Statistical significance testing of motifs
It is possible that the identified motifs occur very commonly in the human proteome and are not necessarily related to the phosphorylation event. To test whether the motifs were enriched in the known phosphopeptide dataset, we undertook a statistical validation approach where the relative risk of the each motif was calculated (see materials and methods). Though relative risk>1 indicates a good association between the motif and phosphorylation events, we had chosen a higher threshold of relative risk>5 as significant. Statistical significance was next computed by comparing the relative risk for the candidate motif to a motif-specific null distribution of relative risk obtained by substituting all combinations of amino acids for those that define the motif. Distribution curves for select predicted phosphotyrosine motifs are shown in Figure 3A-3C and for phosphoserine/threonine motifs in Figure 3D-3F.
Figure 3: Distribution curves of select predicted novel phosphotyrosine (A-C) and phosphoserine/threonine (D-F) motifs. The X in red represents the relative risk for the motifs and the area under the curve to the left of X represents the number of permuted sequences with relative risk lesser than the motif under study. The phosphorylated residues are shown in red (pY) or blue (pS/pT).
The distribution curves for known phosphotyrosine and phosphoserine/threonine motifs with statistically significant p-values are represented in Figure 4. These motifs also show better relative risk than their permuted motif sequences. The distribution curves for the known and novel phosphotyrosine motifs that are not statistically significant are shown in Figure 5. In these figures, it can be observed that the majority of permuted motifs have relative risk greater than that of the candidate motif presenting statistically insignificant p-values, indicating that these motifs could have occurred by chance. The distribution curves for the known and novel phosphoserine/threonine motifs with statistically insignificant p-values are represented in Figure 6. These data illustrate the following points:
Figure 4: Distribution curves of select known phosphotyrosine (A-C) and phosphoserine/threonine (D-F) motifs. The X in red represents the relative risk for the motifs and the area under the curve to the left of X represents the number of permuted sequences with relative risk lesser than the motif under study. The phosphorylated residues are shown in red (pY) or blue (pS/pT).

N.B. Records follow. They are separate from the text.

import Summits.MatrixMultiplication.MatrixMultiplication.Theorems.ThresholdSubsetTriples.Negative.ThinnedYoungDeath

/-!
# `ThresholdSubsetTriples` (crux stmt-MatrixMultiplication-10882): the ROBUST Young barrier — no threshold triple is
# a sub-exponential thinning of three Young cosets

Negative-side helper (line lead c2, 2026-08-17; `sorry`-free, standard axioms).  Blasiak–Church–Cohn–Grochow–Umans 2017
Thm 4.2 (tree `BCCGU2017_thm42_holds`; crux form `Negative.not_thresholdYoungTriples`) kills triples of Young SUBGROUPS.
This file kills every triple that is merely CLOSE to Young: `S_i ⊆ Y_i·a_i` (`Y_i` Young subgroups, right cosets),
`TPP(S₁, S₂, S₃)`, and `|Y_i| ≤ e^{n/(400 log n)}·|S_i|` for `i = 1, 2, 3` force
`|S₁||S₂||S₃| ≤ (n!)^{3/2}·e^{-c√n}` for `n ≥ n₀(c)` (`thinnedYoungTriple_volume_le`); hence the design family
"threshold triples thinned out of Young cosets" is empty (`not_thresholdThinnedYoungTriples`).  No symmetry is assumed;
the ℤ/3-symmetric case is `Negative/ThinnedYoungDeath.lean`.

Proof.  `pair_packing_two_cosets` (any group): `S ⊆ Y₁a`, `T ⊆ Y₂b` with the two-set consequence of the TPP ⇒
`|S||T|·|Y₁ ∩ Y₂| ≤ |Y₁||Y₂|` (the map `(s, t, z) ↦ (a s⁻¹ z, z⁻¹ t b⁻¹) ∈ Y₁ × Y₂` is injective because the product
of its coordinates is `a (s⁻¹t) b⁻¹` and `(s, t) ↦ s⁻¹t` is injective) — so the three pairwise meets have order
`≤ θ_iθ_j ≤ e^{2t}`, `t = n/(400 log n)`; then the abstract core of `ThinnedYoungDeath` in three-order form
(`sum_log_card_le_of_meets`: delete the `≤ 12t/log 2` big-cell points, run the tree's BCCGU analytic core
`young_sum_log_le_of_costs` on the rest, transfer the costs back) gives `Σ log|Y_i| ≤ (3/2) n log n − 1.71 n ≤
(3/2) log n! − 0.21 n`, and `|S₁||S₂||S₃| ≤ |Y₁||Y₂||Y₃|`.

References: BCCGU 2017 (arXiv:1712.02302) §4 Thm 4.2; lead census `Census-c5-EnvelopeForSymmetricHosts.md` §2.
-/

set_option linter.dupNamespace false

noncomputable section

open Finset Real

namespace Summit.MatrixMultiplication.MatrixMultiplication.Theorems.ThresholdSubsetTriples.Negative

open Literature.Combinatorics.Additive
open Literature.Barriers.MatrixMultiplication

variable {n : ℕ}

/-! ### Pair packing for two thinned cosets -/

section PairPacking

variable {G : Type*} [Group G] [DecidableEq G]

omit [DecidableEq G] in
/-- The two-set condition `s s'⁻¹ (t t'⁻¹) = 1 ⇒ s = s' ∧ t = t'` makes `(s, t) ↦ s⁻¹ t` injective. -/
theorem inv_mul_injective_of_pair {S T : Finset G}
    (hpair : ∀ s ∈ S, ∀ s' ∈ S, ∀ t ∈ T, ∀ t' ∈ T, s * s'⁻¹ * (t * t'⁻¹) = 1 → s = s' ∧ t = t')
    {s t s₂ t₂ : G} (hs : s ∈ S) (ht : t ∈ T) (hs₂ : s₂ ∈ S) (ht₂ : t₂ ∈ T)
    (h : s⁻¹ * t = s₂⁻¹ * t₂) : s = s₂ ∧ t = t₂ := by
  have key := hpair s₂ hs₂ s hs t ht t₂ ht₂ (by
    calc s₂ * s⁻¹ * (t * t₂⁻¹) = s₂ * (s⁻¹ * t) * t₂⁻¹ := by group
      _ = s₂ * (s₂⁻¹ * t₂) * t₂⁻¹ := by rw [h]
      _ = 1 := by group)
  exact ⟨key.1.symm, key.2⟩

omit [DecidableEq G] in
/-- **Pair packing for two thinned cosets** (any group): `S ⊆ Y₁·a`, `T ⊆ Y₂·b` and the two-set condition give
`|S|·|T|·|Y₁ ∩ Y₂| ≤ |Y₁|·|Y₂|` — the map `(s, t, z) ↦ (a s⁻¹ z, z⁻¹ t b⁻¹)` is injective into `Y₁ × Y₂`. -/
theorem pair_packing_two_cosets [Fintype G] (Y₁ Y₂ : Subgroup G) [DecidablePred (· ∈ Y₁)]
    [DecidablePred (· ∈ Y₂)] (a b : G) (S T : Finset G)
    (hS : ∀ s ∈ S, s * a⁻¹ ∈ Y₁) (hT : ∀ t ∈ T, t * b⁻¹ ∈ Y₂)
    (hpair : ∀ s ∈ S, ∀ s' ∈ S, ∀ t ∈ T, ∀ t' ∈ T, s * s'⁻¹ * (t * t'⁻¹) = 1 → s = s' ∧ t = t') :
    S.card * T.card * (Finset.univ.filter fun z : G => z ∈ Y₁ ∧ z ∈ Y₂).card ≤
      (Finset.univ.filter fun y : G => y ∈ Y₁).card * (Finset.univ.filter fun y : G => y ∈ Y₂).card := by
  classical
  set M : Finset G := Finset.univ.filter fun z : G => z ∈ Y₁ ∧ z ∈ Y₂ with hM
  set F₁ : Finset G := Finset.univ.filter fun y : G => y ∈ Y₁ with hF₁
  set F₂ : Finset G := Finset.univ.filter fun y : G => y ∈ Y₂ with hF₂
  let Φ : G × G × G → G × G := fun p => (a * p.1⁻¹ * p.2.2, p.2.2⁻¹ * (p.2.1 * b⁻¹))
  have hmaps : ∀ p ∈ S ×ˢ (T ×ˢ M), Φ p ∈ F₁ ×ˢ F₂ := by
    rintro ⟨s, t, z⟩ hp
    simp only [Finset.mem_product] at hp
    obtain ⟨hs, ht, hz⟩ := hp
    rw [hM, Finset.mem_filter] at hz
    obtain ⟨-, hz₁, hz₂⟩ := hz
    simp only [Finset.mem_product, hF₁, hF₂, Finset.mem_filter, Finset.mem_univ, true_and, Φ]
    constructor
    · have h1 : a * s⁻¹ = (s * a⁻¹)⁻¹ := by group
      rw [h1]
      exact Y₁.mul_mem (Y₁.inv_mem (hS s hs)) hz₁
    · exact Y₂.mul_mem (Y₂.inv_mem hz₂) (hT t ht)
  have hinj : Set.InjOn Φ (S ×ˢ (T ×ˢ M) : Finset (G × G × G)) := by
    rintro ⟨s, t, z⟩ hp ⟨s₂, t₂, z₂⟩ hp₂ heq
    simp only [Finset.coe_product, Set.mem_prod, Finset.mem_coe] at hp hp₂
    simp only [Φ, Prod.mk.injEq] at heq
    obtain ⟨h1, h2⟩ := heq
    have hprod : s⁻¹ * t = s₂⁻¹ * t₂ := by
      have e1 : a * s⁻¹ * z * (z⁻¹ * (t * b⁻¹)) = a * (s⁻¹ * t) * b⁻¹ := by group
      have e2 : a * s₂⁻¹ * z₂ * (z₂⁻¹ * (t₂ * b⁻¹)) = a * (s₂⁻¹ * t₂) * b⁻¹ := by group
      have e3 : a * (s⁻¹ * t) * b⁻¹ = a * (s₂⁻¹ * t₂) * b⁻¹ := by rw [← e1, ← e2, h1, h2]
      have e4 := congrArg (fun x => a⁻¹ * x * b) e3
      simpa [mul_assoc] using e4
    obtain ⟨rfl, rfl⟩ := inv_mul_injective_of_pair hpair hp.1 hp.2.1 hp₂.1 hp₂.2.1 hprod
    have hz : z = z₂ := mul_left_cancel h1
    subst hz
    rfl
  have key := Finset.card_le_card_of_injOn Φ hmaps hinj
  simpa [Finset.card_product, mul_assoc] using key

end PairPacking

/-- Pair packing in Young form: `|S||T|·|Y_{f₁} ∩ Y_{f₂}| ≤ |Y_{f₁}||Y_{f₂}|`. -/
theorem mul_mul_meet_le (f₁ f₂ : Fin n → ℕ) (a b : Equiv.Perm (Fin n)) (S T : Finset (Equiv.Perm (Fin n)))
    (hS : ∀ s ∈ S, s * a⁻¹ ∈ youngSubgroup f₁) (hT : ∀ t ∈ T, t * b⁻¹ ∈ youngSubgroup f₂)
    (hpair : ∀ s ∈ S, ∀ s' ∈ S, ∀ t ∈ T, ∀ t' ∈ T, s * s'⁻¹ * (t * t'⁻¹) = 1 → s = s' ∧ t = t') :
    S.card * T.card * Nat.card (youngSubgroup (fun x => (f₁ x, f₂ x))) ≤
      Nat.card (youngSubgroup f₁) * Nat.card (youngSubgroup f₂) := by
  have h := pair_packing_two_cosets (youngSubgroup f₁) (youngSubgroup f₂) a b S T hS hT hpair
  have hmeet : (univ.filter fun z : Equiv.Perm (Fin n) => z ∈ youngSubgroup f₁ ∧ z ∈ youngSubgroup f₂).card =
      Nat.card (youngSubgroup (fun x => (f₁ x, f₂ x))) := by
    rw [← card_filter_mem_eq]
    congr 1
    ext z
    simp only [mem_filter, mem_univ, true_and, youngSubgroup_pair_eq_inf, Subgroup.mem_inf]
  rw [hmeet, card_filter_mem_eq, card_filter_mem_eq] at h
  exact h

Figure 5: Distribution curves of known (A-C) and novel (D-F) phosphotyrosine motifs with insignificant p-values. The X in red represents the relative risk value for the motif, and the area under the curve to the left of X represents the number of permuted sequences with relative risk lesser than the motif under study.

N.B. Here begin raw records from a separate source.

/-! ### From Pasten's Theorem 7.5 (classical modular approach) -/

/-- **`log|Δ_min| ≤ c · N²` for every `E/ℚ`**, from Pasten 2024 Thm 7.5 (named fact
`pasten_thm_7_5`: `log|Δ_E| < (1/4 + 1) N log N ≤ (5/4) N²` for `N ≥ N₀`) and Shafarevich below
`N₀` (`exists_minimalDiscriminantNorm_le_of_conductorNorm_lt`). CONDITIONAL on `pasten_thm_7_5`.
[cite: PastenShimura2024, Thm 7.5] -/
theorem exists_log_minimalDiscriminantNorm_le_sq_of_pasten_thm_7_5
    (h : Literature.NumberTheory.EllipticCurves.pasten_thm_7_5) :
    ∃ c : ℝ, ∀ (W : WeierstrassCurve ℚ) [W.IsElliptic] [NeZero (W.conductorNorm ℤ)],
      Real.log (W.minimalDiscriminantNorm ℤ) ≤ c * (W.conductorNorm ℤ : ℝ) ^ 2 := by
  obtain ⟨N₀, hN₀⟩ := h 1 one_pos
  obtain ⟨B, hB⟩ := exists_minimalDiscriminantNorm_le_of_conductorNorm_lt N₀
  refine ⟨max (Real.log B) (1 / 4 + 1), fun W _ _ => ?_⟩
  have hN1 : (1 : ℝ) ≤ (W.conductorNorm ℤ : ℝ) := by
    exact_mod_cast Nat.one_le_iff_ne_zero.2 (NeZero.ne _)
  have hc0 : (0 : ℝ) ≤ max (Real.log B) (1 / 4 + 1) := le_trans (by norm_num) (le_max_right _ _)
  have hsq : (1 : ℝ) ≤ (W.conductorNorm ℤ : ℝ) ^ 2 := by nlinarith
  by_cases hN : N₀ ≤ W.conductorNorm ℤ
  · have hlt := hN₀ W hN
    have hlog : Real.log (W.conductorNorm ℤ : ℝ) ≤ (W.conductorNorm ℤ : ℝ) :=
      (Real.log_le_sub_one_of_pos (by linarith)).trans (by linarith)
    have h54 : (0 : ℝ) ≤ (1 / 4 + 1) * (W.conductorNorm ℤ : ℝ) := by positivity
    calc Real.log (W.minimalDiscriminantNorm ℤ)
          ≤ (1 / 4 + 1) * (W.conductorNorm ℤ : ℝ) * Real.log (W.conductorNorm ℤ) := hlt.le
      _ ≤ (1 / 4 + 1) * (W.conductorNorm ℤ : ℝ) * (W.conductorNorm ℤ : ℝ) :=
          mul_le_mul_of_nonneg_left hlog h54
      _ = (1 / 4 + 1) * (W.conductorNorm ℤ : ℝ) ^ 2 := by ring
      _ ≤ max (Real.log B) (1 / 4 + 1) * (W.conductorNorm ℤ : ℝ) ^ 2 :=
          mul_le_mul_of_nonneg_right (le_max_right _ _) (by positivity)
  · have hlt : W.conductorNorm ℤ < N₀ := lt_of_not_ge hN
    have hΔB : W.minimalDiscriminantNorm ℤ ≤ B := hB W hlt
    have hlogle : Real.log (W.minimalDiscriminantNorm ℤ) ≤ Real.log B := by
      rcases Nat.eq_zero_or_pos (W.minimalDiscriminantNorm ℤ) with h0 | hpos
      · rw [h0, Nat.cast_zero, Real.log_zero]
        exact Real.log_natCast_nonneg B
      · exact Real.log_le_log (by exact_mod_cast hpos) (by exact_mod_cast hΔB)
    calc Real.log (W.minimalDiscriminantNorm ℤ) ≤ Real.log B := hlogle
      _ ≤ max (Real.log B) (1 / 4 + 1) := le_max_left _ _
      _ = max (Real.log B) (1 / 4 + 1) * 1 := (mul_one _).symm
      _ ≤ max (Real.log B) (1 / 4 + 1) * (W.conductorNorm ℤ : ℝ) ^ 2 :=
          mul_le_mul_of_nonneg_left hsq hc0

Figure 6: Distribution curves of known (A-C) and novel (D-F) phosphoserine/threonine motifs with insignificant p-values. The X in red represents the relative risk value for the motif, and the area under the curve to the left of X represents the number of permuted sequences with relative risk lesser than the motif under study.
(1) The definition of a phosphorylation motif is not defined statistically, although they can indeed be tested for significance using statistical methods. A case in point is the motif, p[S/T]XX[D/E], a well known CKII substrate motif Meggio et al. [37], which has been shown to be biologically relevant although it is statistically insignificant (Figure 6B). In any case, 3 motifs related to this motif, (pS[D/E]X[D/E][D/E], p[S/T][D/E]S[D/E] and [D/E][D/E]p[S/T] X[D/E]), were identified in our analysis which were all statistically significant (Table 2). Another example of a statistically insignificant motif (Figure 6C) is the well known protein kinase C substrate motif p[S/T]X[R/K], which is optimal for phosphorylation of its substrates [38,39]. Again, 3 similar motifs identified from our analysis (PXpSPX[R/K], p[S/T]PZX[R/K], p[S/T]P[R/K][N/Q]) were statistically significant (Table 2).

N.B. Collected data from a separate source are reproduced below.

import Summits.HubbardSuperconductivity.HubbardSuperconductivity.Theorems.FunctionFieldCertificateHubbardSymbolCertificateEval

/-!
# Route `FunctionFieldCertificate` — support item `SymbolEvaluation` (stmt-HubbardSuperconductivity-7807)

EVALUATION / SOUNDNESS OF THE FINITE PRESENTATION (card `function-field-kkt-certificates`, D1 + P1):
`Nonempty (SymbolCertificate U δ deg p a) → CertifiedSectorLRO` with the SAME `U`, `δ`, `a` and
some `C`, `L₀`.

The definition request D1 landed as `Literature.MathematicalPhysics.QuantumLattice.SymbolCertificate`
(`TorusSymbolCertificate (hubbardMomentumModel U δ) deg p a`): `L`-independent finite lists of
symbol-class SOS / KKT / R-channel families with rational weights, two semantic families (`T_L`
sector-null, `-C/L ≤ E_L ≤ C/L`) and the evaluated operator identity on every even torus of side
`L ≥ L₀`. Its evaluation at one side is the tree's `TorusSymbolCertificate.exists_threshold` /
`exists_matrix_identity` (`Literature/…/SymbolCertificateEval.lean`: flatten the weighted SOS and
KKT channels into `Fin n`-indexed families by absorbing `√s_j(κ)`, `√a_m(κ)`, keep `R_L`, `T_L`,
absorb the remainder into the slack, `E_L + (C/L)·1 = Bᴴ B`).

* `symbolEvaluation_at` — the item's content at the certificate's OWN `(U, δ, a)`: the body of the
  route target `CertifiedSectorLRO` (stmt-7330) at `((U : ℝ), (δ : ℝ), (a : ℝ))` with `∃ C L₀`,
  written on the literal route terms (`hubbardTorus 2 L 1 U`, `L⁻⁴ Δ_d† Δ_d`,
  `szSector (2⌊(1-δ)L²/2⌋) 0`, `Fock (Orb (FermionTorus 2 L))`); it is `exists_threshold` read
  through the `abbrev` `hubbardMomentumModel`.
* The implication forms — `SymbolCertificate U δ deg p a → CertifiedSectorLRO` for `0 < U`,
  `δ ∈ (0, 1/2)`, `0 < a`, and `… → HubbardSuperconductivity` via `certificateSoundness_proof` — are
  the tree's `certifiedSectorLRO_of_symbolCertificate` / `hubbardSuperconductivity_of_symbolCertificate`
  (`Theorems/FunctionFieldCertificateHubbardSymbolCertificateEval.lean`), not repeated here.

The item is informal on the ledger (no route decl `SymbolEvaluation` yet): typed as the statement of
`symbolEvaluation_at` (quantified over `U δ a deg p c`) it closes by `exact`; typed as the
implication it closes by `certifiedSectorLRO_of_symbolCertificate`. No new definitions. [folklore]
-/

-- the mandated namespace `Summit.<Summit>.<Problem>.Theorems` repeats `HubbardSuperconductivity`
-- (single-problem summit, D-0017), which the `dupNamespace` linter flags on every declaration
set_option linter.dupNamespace false

namespace Summit.HubbardSuperconductivity.HubbardSuperconductivity.Theorems

open Matrix Literature.MathematicalPhysics.QuantumLattice

/-- **SymbolEvaluation at the certificate's own `(U, δ, a)`** (support item stmt-7807; the body of
the route target `CertifiedSectorLRO` at fixed parameters). A function-field certificate
`c : SymbolCertificate U δ deg p a` yields `C` and `L₀` such that for every even `L ≥ L₀` there
are finitely many matrices `O_i`, `szSector N_L 0`-preserving `Q_i`, a matrix `R` and a sector-null
`T` on `Fock (Orb (FermionTorus 2 L))` with
`L⁻⁴ Δ_d† Δ_d - (a - C/L)·1 = Σ_i O_iᴴ O_i + Σ_i Q_iᴴ (H_L Q_i - Q_i H_L) + (H_L R - R H_L) + T`,
`H_L = hubbardTorus 2 L 1 U`, `Δ_d = pairField dWaveFormFactor L`, `N_L = 2⌊(1-δ)L²/2⌋`.
Proof: `TorusSymbolCertificate.exists_threshold` for the model `hubbardMomentumModel U δ`
(`C = c.C`, `L₀ = c.L₀`). [folklore] -/
theorem symbolEvaluation_at {U δ : ℚ} {deg p : ℕ} {a : ℚ} (c : SymbolCertificate U δ deg p a) :
    ∃ (C : ℝ) (L₀ : ℕ), ∀ (L : ℕ) [NeZero L], L₀ ≤ L → Even L →
      ∃ (n m : ℕ)
        (O : Fin n → Matrix (Finset (Orb (FermionTorus 2 L))) (Finset (Orb (FermionTorus 2 L))) ℂ)
        (Q : Fin m → Matrix (Finset (Orb (FermionTorus 2 L))) (Finset (Orb (FermionTorus 2 L))) ℂ)
        (R T : Matrix (Finset (Orb (FermionTorus 2 L))) (Finset (Orb (FermionTorus 2 L))) ℂ),
        (∀ (i : Fin m) (ψ : Fock (Orb (FermionTorus 2 L))),
          ψ ∈ szSector (2 * ⌊(1 - ((δ : ℚ) : ℝ)) * (L : ℝ) ^ 2 / 2⌋₊) 0 →
            Q i *ᵥ ψ ∈ szSector (2 * ⌊(1 - ((δ : ℚ) : ℝ)) * (L : ℝ) ^ 2 / 2⌋₊) 0) ∧
        (∀ ψ : Fock (Orb (FermionTorus 2 L)),
          ψ ∈ szSector (2 * ⌊(1 - ((δ : ℚ) : ℝ)) * (L : ℝ) ^ 2 / 2⌋₊) 0 →
            star ψ ⬝ᵥ T *ᵥ ψ = 0) ∧
        (1 / (L : ℂ) ^ 4) • ((pairField dWaveFormFactor L)ᴴ * pairField dWaveFormFactor L) -
            ((((a : ℚ) : ℝ) - C / (L : ℝ) : ℝ) : ℂ) •
              (1 : Matrix (Finset (Orb (FermionTorus 2 L))) (Finset (Orb (FermionTorus 2 L))) ℂ) =
          ∑ i, (O i)ᴴ * O i +
            ∑ i, (Q i)ᴴ * (hubbardTorus 2 L 1 (U : ℝ) * Q i - Q i * hubbardTorus 2 L 1 (U : ℝ)) +
            (hubbardTorus 2 L 1 (U : ℝ) * R - R * hubbardTorus 2 L 1 (U : ℝ)) + T :=
  c.exists_threshold

/-- **SymbolEvaluation, implication form with `Nonempty`** (the informal item verbatim:
`Nonempty (SymbolCertificate U δ deg p a) → CertifiedSectorLRO` with the same `U, δ, a`): for
`0 < U`, `δ ∈ (0, 1/2)`, `0 < a`, an inhabited `SymbolCertificate U δ deg p a` gives the route
target, by the tree's `certifiedSectorLRO_of_symbolCertificate`. [folklore] -/
theorem certifiedSectorLRO_of_nonempty_symbolCertificate {U δ a : ℚ} {deg p : ℕ} (hU : 0 < U)
    (hδ : ((δ : ℚ) : ℝ) ∈ Set.Ioo (0 : ℝ) (1 / 2)) (ha : 0 < a)
    (h : Nonempty (SymbolCertificate U δ deg p a)) :
    Summit.HubbardSuperconductivity.HubbardSuperconductivity.Theses.FunctionFieldCertificate.CertifiedSectorLRO :=
  h.elim fun c => certifiedSectorLRO_of_symbolCertificate hU hδ ha c

end Summit.HubbardSuperconductivity.HubbardSuperconductivity.Theorems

(2) The converse situation, i.e. if a motif is statistically enriched then its chances being a biologically relevant motif is likely, although there is no reason to believe that this must always be the case.
(3) It is possible that as additional phosphorylation sites are identified in the future, some of the motifs that do not currently reach statistical significance might become significant.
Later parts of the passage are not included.